# What are your politics?



## TSKA Rory Matier (May 27, 2007)

What are your politics? 

Or what are your views on the politics surrounding the animals you keep and maintain?

I was asked what mine were the other day, l did have to think.

What do l believe in?

Well l believe in the rights that people, in our case, exotic captive carers, have in so far as the keeping of animals within their collections. Furthermore l believe that as long as there is regulation, licensing, legislation, control, enforcement when required that no keeper should be denied their rights to be able to own exotic species.

If animals are maintained under this kind of legislation, and that there is responsibility being displayed in the ownership to all degrees then there can be no reason for those concerned to not be allowed to keep what they wish to keep as long as it is not illegal to do so.

To ensure the continuation of this passion for many people l do believe that they have the right, to know of all that is surrounding this industry, they have the right to say yay or nay to whether they are involved in the political agenda. 

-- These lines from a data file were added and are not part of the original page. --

import Summits.QuantumFields.YangMills.Theorems.UnitScaleTiltHalvingP1FlatCoreTopStepTorus
import Summits.QuantumFields.YangMills.Theorems.UnitScaleTiltHalvingP1FlatCoreTopStepFamilyTraceFree
import HarnessLib

/-!
# Line H (`BirthV10.stub_halvingStep`, stmt-QuantumFields-19200), τ-thread **(τ-3): THE TRACE-FREE TWIN OF THE TOP-STEP INSTANCE** ✓`P1FlatCoreTopStepTorus.hFP_kLevel_top_RD`
# — the same instantiation of Proposition 5's k-level fixed point at the flat background (N05's lower remainders, the TORUS top member), run through
# ★w7-19936 g8's ✓`HalvingP1FlatCoreTopStep.hFP_kLevel_family_RD_traceFree`, so that the gauge parameter `λ′` is, in addition, `τ`-FREE AT EVERY SITE for a
# continuous tracial functional `τ` (print: `λ′` is `𝔤`-valued, (1.17) p. 78; for `M₂(ℂ)`, `τ = tr`: traceless, whence `e^{iλ′} ∈ SU(2)` — LEAD-H RULING L-10 [R-f])

Cell `ym3-torus` (HUMAN RULING D-0037: YM₃ on T³ is ladder rung R3, NOT the Clay problem), width seat `ym-ust-19936-w8` gen 3 (LEAD-H L-10 ∕ AMENDMENT: (τ-3) → ★w8).
`--supports stmt-QuantumFields-19200 --as helper`; THEOREMS ONLY (0 `def`, 0 `sorry`); count-neutral; nothing here claims `core′`, `hSupU`, the stub, the crux or the gap.

WHAT.  ★★★ `hFP_kLevel_top_RD_traceFree` — ✓`hFP_kLevel_top_RD`'s binders VERBATIM (blocks (A)–(E), see that file's docstring) PLUS, at the end, the τ-block in
★w7-19936 g8's letters: `(τ : 𝔸 →L[ℂ] ℂ) (hτtr : τ(xy) = τ(yx))`, the lit base's rows `hDAτ`∕`hRτ`∕`hGτ` (datum, `R`, `G′` `τ`-compatible) at `U₀ = 1`, `hHτ` (`H′` maps
`τ`-free to `τ`-free), `hthτ` (the (o)-target is `τ`-free), and the family's τ-row SPLIT like the family itself: `hCτlo` — N05's `C′_j(u₁⁻¹, ·)` at `j < k` maps `τ`-free
box data to a `τ`-free value (lit ✓`B8SectETraceFree.sectE_traceFree`'s `hCτ` letters, print's rows below the top); `hTopTrace` — the TORUS top member in torus letters:
for a `τ`-free `l₀` on the fine torus with the tower-box bounds, `τ(log κf[l₀]_k(π_k yc) − (Q′_k l₀)(π_k yc)) = 0` ((τ-1), ★w1-20520 g7: `κ_k(e^{iμ})` has
determinant one ⇒ ✓`trace_mlog_eq_zero_of_det_eq_one`; `siteAvgIter` preserves trace zero).  CONCLUSION: ✓`hFP_kLevel_top_RD`'s with `(∀ x, τ (λ′ x) = 0)` inserted after
the support clause — so STAGE 3b's [R-f] `hlam` (self-adjoint ∧ TRACELESS) closes by `exact` at `τ := Matrix.traceCLM`-type.
PROOF.  ✓`hFP_kLevel_top_RD`'s lines (the `ℤᵈ`∕torus identifications `h213`, `hlin`, `cj 1 = id`, (S2) at the top, the lower∕top split of `Cfam`∕`Qfull`) with the
socket call replaced by ✓`hFP_kLevel_family_RD_traceFree` and the τ-row of the split family assembled from `hCτlo` (below) and `hTopTrace` (top, through `hrep`).
HONEST SCOPE.  By-name re-run; every analytic and every τ-row stays DISPLAYED (lower: N05's ∕ lit `sectE_traceFree`'s; top: torus letters, (τ-1)); nothing of
[Balaban1985RegularSpaces] Prop. 5 ∕ Sect. E, of `core′`, the stub or the crux is proved here.

References: T. Bałaban, CMP **99** (1985) 75–102 [Balaban1985RegularSpaces] (Prop. 5 (1.107)–(1.109) p.94, (1.113)–(1.121) pp.95–96, (1.79) p.90, (1.17) p.78);
CMP **98** (1985) 17–51 [Balaban1985Averaging] ((97)–(100) p.32, (208)–(214) p.50, (21) p.21); CMP **102** (1985) 277–309 [Balaban1985Variational] ((156) p.302).
-/

set_option autoImplicit false

noncomputable section

open scoped BigOperators
open NormedSpace Metric Set
open Complex (I)

namespace Summit.QuantumFields.YangMills.Theorems.P1FlatCoreTopStepTorus

open Literature.MathematicalPhysics.QuantumFieldTheory.Balaban1983to89
open T4Continuum
open MatrixLog (mlog)
open B7Prop1Explicit (e expUnit)
open B7Prop2Explicit (unitaryUnits)
open B7Eq78Linearization (conjR QprimeIter zdBlocking QprimeIter_add QprimeIter_smul)
open B7Eq170Flat (cj cj_apply)
open B7Prop1Local (InBox)
open B8Ineq130 (tlo thi)
open B8Ineq132 (covDerivFwd)
open B8Eq138LandauZd (covLap covDivB QT)
open B8Eq182Proof (gAd)
open B8Eq184Proof (gaugeExp)
open B8Eq188Proof (frakF3)
open B8Eq1117Concrete (XSpace)
open B8LambdaSpaceKLevel (wt)
open B8Prop5ContractionKLevel (Bd2 Mc Kc)
open B8Eq119TwistedAxial (bgT)
open B8Eq178Averages (Qnl)
open B8Eq1123Concrete (Cnl)
open B15Eq112TorusCover (cover)
open B14DomainGeom (Pt)
open Node00 (coverAt)
open LatticeFieldCalculus (siteAvgIter)
open Literature.MathematicalPhysics.QuantumLattice (blockSites)
open B10Eq27TorusAxialLog (gaugeActT axialT)
open Summit.QuantumFields.YangMills.Theorems.Prop8ChartDoubleBar (vframeU dbarIterU)
open Summit.QuantumFields.YangMills.Theorems.HalvingP1FlatCoreTopStep (hFP_kLevel_family_RD_traceFree)
open Summit.QuantumFields.YangMills.Theorems.P1FlatCoreTopDictionary (siteAvgIter_comp_rep_coverAt_eq_qprimeIter inBox_tlo_thi_iff_mem_blockSites)

-- `Site` alone could resolve to the torus sites; N05's carriers are `Fin d → ℤ`.
open B7Prop1Explicit (Site)

variable {P : Params} {𝔸 : Type*} [CStarAlgebra 𝔸] [Nontrivial 𝔸]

But l also strongly hold onto the belief that they must not shy away from their responsibilities as voters to the government who in turn must allow the voters to exercise their rights of belief. 

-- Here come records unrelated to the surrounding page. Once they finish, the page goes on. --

import Summits.Ventures.PackingBounds.ThreePointCert.K19d14AggG1
import Summits.Ventures.PackingBounds.ThreePointCert.K19d14AggG2
import Summits.Ventures.PackingBounds.ThreePointCert.K19d14AggG3
import Summits.Ventures.PackingBounds.ThreePointCert.K19d14AggP
import Summits.Ventures.PackingBounds.ThreePointCert.CheckKSP

/-!
# κ(19) ≤ 24811: kernel validation (Kronecker substitution) of Gram blocks/parts R2 (29334 factor entries; part 7 of 9)

Framing: lottery ticket; floor = certified bounds/negative ranges. Venture `PackingBounds` (cell
`pub-packcert`), three-point SDP family, kissing column. Integer data / kernel checks of a feasible point of the
Bachoc–Vallentin semidefinite program (n = 19, s = 1/2, three-point matrix degree 14, two-point (Gegenbauer) part to
degree L = 28, Bachoc–Vallentin multiplier set = cell mode sym2; exact rational certificate `sdp-n19-d14-s1-2-sym2-a28-hyb8dd-j155369.json`
(sha256 10bdaf83b34b315412e5e7e622e329952bc13d9c437de94e3178c7860640fb24) of the sdp seat's hybrid pipeline, verified by the cell's two exact verifiers), converted by
`cert2lean_g9.py` (lp gen 9; S = 84) into the units of the kernel checker `ThreePointCert.Check` + `CheckSym2` with the
record degree field set to L = 28 (the checker's degree enters only the unit `W = 2^d·d!` and the side conditions, so a
(d, L) certificate is a `Cert3` of degree L); symmetry-adapted PARTS (S₃/S₂ isotypic bases of short polynomials) with coarse factor COLUMNS, validated by
Kronecker substitution `ThreePointCert.CheckKSP` (`sosCheckKSParts`: the claimed expansion and `Σ_parts Σ_k col_k²` compared at `(2^w, 2^{wD}, 2^{wD²})`); three-point part by `CheckFKS`;
split check of (ii') `ThreePointCert.CheckSym2Split`. Emitter `emitlean_ks3.py` (lp gen 10; expansions `4^k • Σ_parts pᵀ(L′L′ᵀ)p` lifted by `SoundNN.boxNonneg_smul`). Generated file: plain lists of integers / monomials.
-/

namespace Summit.Ventures.PackingBounds.ThreePointCert.K19d14

open Literature.Geometry.DiscreteGeometry Literature.Geometry.DiscreteGeometry.PolyCert PolyCert.SPoly

set_option maxRecDepth 100000 in
set_option maxHeartbeats 0 in
/-- Block `R2` (multiplier q²·s₂): the unscaled expansion `eR2s` IS `Σ_parts Σ_k col_k²` — Kronecker-substitution check at `(2^196, 2^(196·25), 2^(196·25²))` over the symmetry-adapted parts (kernel; 29334 factor entries). -/
theorem vR2 : sosCheckKSParts 196 25 1 K19d14.partsR2 K19d14.eR2s = true := by
  decide +kernel

end Summit.Ventures.PackingBounds.ThreePointCert.K19d14
/-- The far-region factor with `s₁ = (πx)⁻¹`, `R₀ = 4xy` (`x = y²`, `1 ≤ x,y`, exponent `≥ 1`):
`(1 + s₁R₀)^{-m}·32(1/s₁+1)² ≤ 8π(π+1)² x y`. [folklore] -/
theorem farFactor_le {x y : ℝ} (hx : 1 ≤ x) (hy : 1 ≤ y) (hxy : x = y ^ 2) {m : ℕ} (hm : 1 ≤ m) :
    (1 + 1 / (π * x) * ((4 * x * y : ℝ)))⁻¹ ^ m * (32 * (1 / (1 / (π * x)) + 1) ^ 2) ≤ 8 * π * (π + 1) ^ 2 * (x * y) := by
  have hπ := Real.pi_pos
  have hxpos : 0 < x := by linarith
  have hypos : 0 < y := by linarith
  have e1 : 1 / (π * x) * (4 * x * y) = 4 * y / π := by field_simp
  have e2 : 1 / (1 / (π * x)) = π * x := by field_simp
  rw [e1, e2]
  have hbase : (1 + 4 * y / π)⁻¹ ≤ π / (4 * y) := by
    rw [inv_le_comm₀ (by positivity) (by positivity)]
    have : (π / (4 * y))⁻¹ = 4 * y / π := by rw [inv_div]
    rw [this]; linarith
  have hle1 : (1 + 4 * y / π)⁻¹ ≤ 1 := inv_le_one_of_one_le₀ (le_add_of_nonneg_right (by positivity))
  have hpow : (1 + 4 * y / π)⁻¹ ^ m ≤ π / (4 * y) :=
    (pow_le_pow_of_le_one (by positivity) hle1 hm).trans (by rw [pow_one]; exact hbase)
  have hsq : (π * x + 1) ^ 2 ≤ ((π + 1) * x) ^ 2 := pow_le_pow_left₀ (by positivity) (by nlinarith) 2
  calc (1 + 4 * y / π)⁻¹ ^ m * (32 * (π * x + 1) ^ 2) ≤ (π / (4 * y)) * (32 * ((π + 1) * x) ^ 2) :=
        mul_le_mul hpow (by nlinarith) (by positivity) (by positivity)
    _ = 8 * π * (π + 1) ^ 2 * (x * x / y) := by field_simp; ring
    _ = 8 * π * (π + 1) ^ 2 * (x * y) := by rw [hxy]; field_simp

/-- The zone-seam threshold: `4N(V+1) < L` for `V ≤ 2y + 1`, `1 ≤ y ≤ x`, `64(N+1)x² ≤ L`. [folklore] -/
theorem seam_threshold_lt {N L x y V : ℝ} (hV : V ≤ 2 * y + 1) (hyx : y ≤ x) (h1y : 1 ≤ y) (hN : 0 ≤ N)
    (hL : 64 * (N + 1) * (x * x) ≤ L) : 4 * N * (V + 1) < L := by
  have hx1 : 1 ≤ x := h1y.trans hyx
  have hNx : 0 ≤ N * x := mul_nonneg hN (by linarith)
  have h1 : 4 * N * (V + 1) ≤ 16 * (N * x) := by nlinarith
  have h2 : 16 * (N * x) ≤ 16 * (N * x) * x := by nlinarith
  have h3 : 16 * (N * x) * x < 64 * (N + 1) * (x * x) := by nlinarith
  linarith

/-- The near-radius threshold: `2V·(4xy) < L` for `V ≤ 2y + 1`, `x = y²`, `1 ≤ y`, `64(N+1)x² ≤ L`. [folklore] -/
theorem nearRadius_threshold_lt {N L x y V : ℝ} (hV : V ≤ 2 * y + 1) (hxy : x = y ^ 2) (h1y : 1 ≤ y) (hN : 0 ≤ N)
    (hL : 64 * (N + 1) * (x * x) ≤ L) : 2 * V * (4 * (x * y)) < L := by
  have hy0 : 0 ≤ y := by linarith
  have hyx : y ≤ x := by rw [hxy]; nlinarith
  have hx0 : 0 < x := by linarith
  have h1 : 2 * V * (4 * (x * y)) ≤ 2 * (2 * y + 1) * (4 * (x * y)) :=
    mul_le_mul_of_nonneg_right (by linarith) (by positivity)
  have h2 : 2 * (2 * y + 1) * (4 * (x * y)) ≤ 24 * (x * x) := by nlinarith [mul_le_mul_of_nonneg_left hyx hx0.le]
  have h3 : 24 * (x * x) < 64 * (N + 1) * (x * x) := by nlinarith [mul_pos hx0 hx0]
  linarith

end Arith

end Literature.MathematicalPhysics.QuantumLattice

But in so doing – these very same voters must ensure that they are receiving fair trial from those in power, and when it starts to appear that this may not be the case – then they must voice their opinions to those whom can make a difference.

So, what are your views on the politics of today that is concerned and centred to the keeping of your animals?

Rory Matier PKA


----------



## HABU (Mar 21, 2007)

i'm a liberal.... i'm fiscally conservative but liberal socially. i am a strong believer in states rights and fiercely protective of one's individual liberties and rights. i don't like government interfering with things unless it's to do some good. i feel that laws are no replacement for personal responsibilities. 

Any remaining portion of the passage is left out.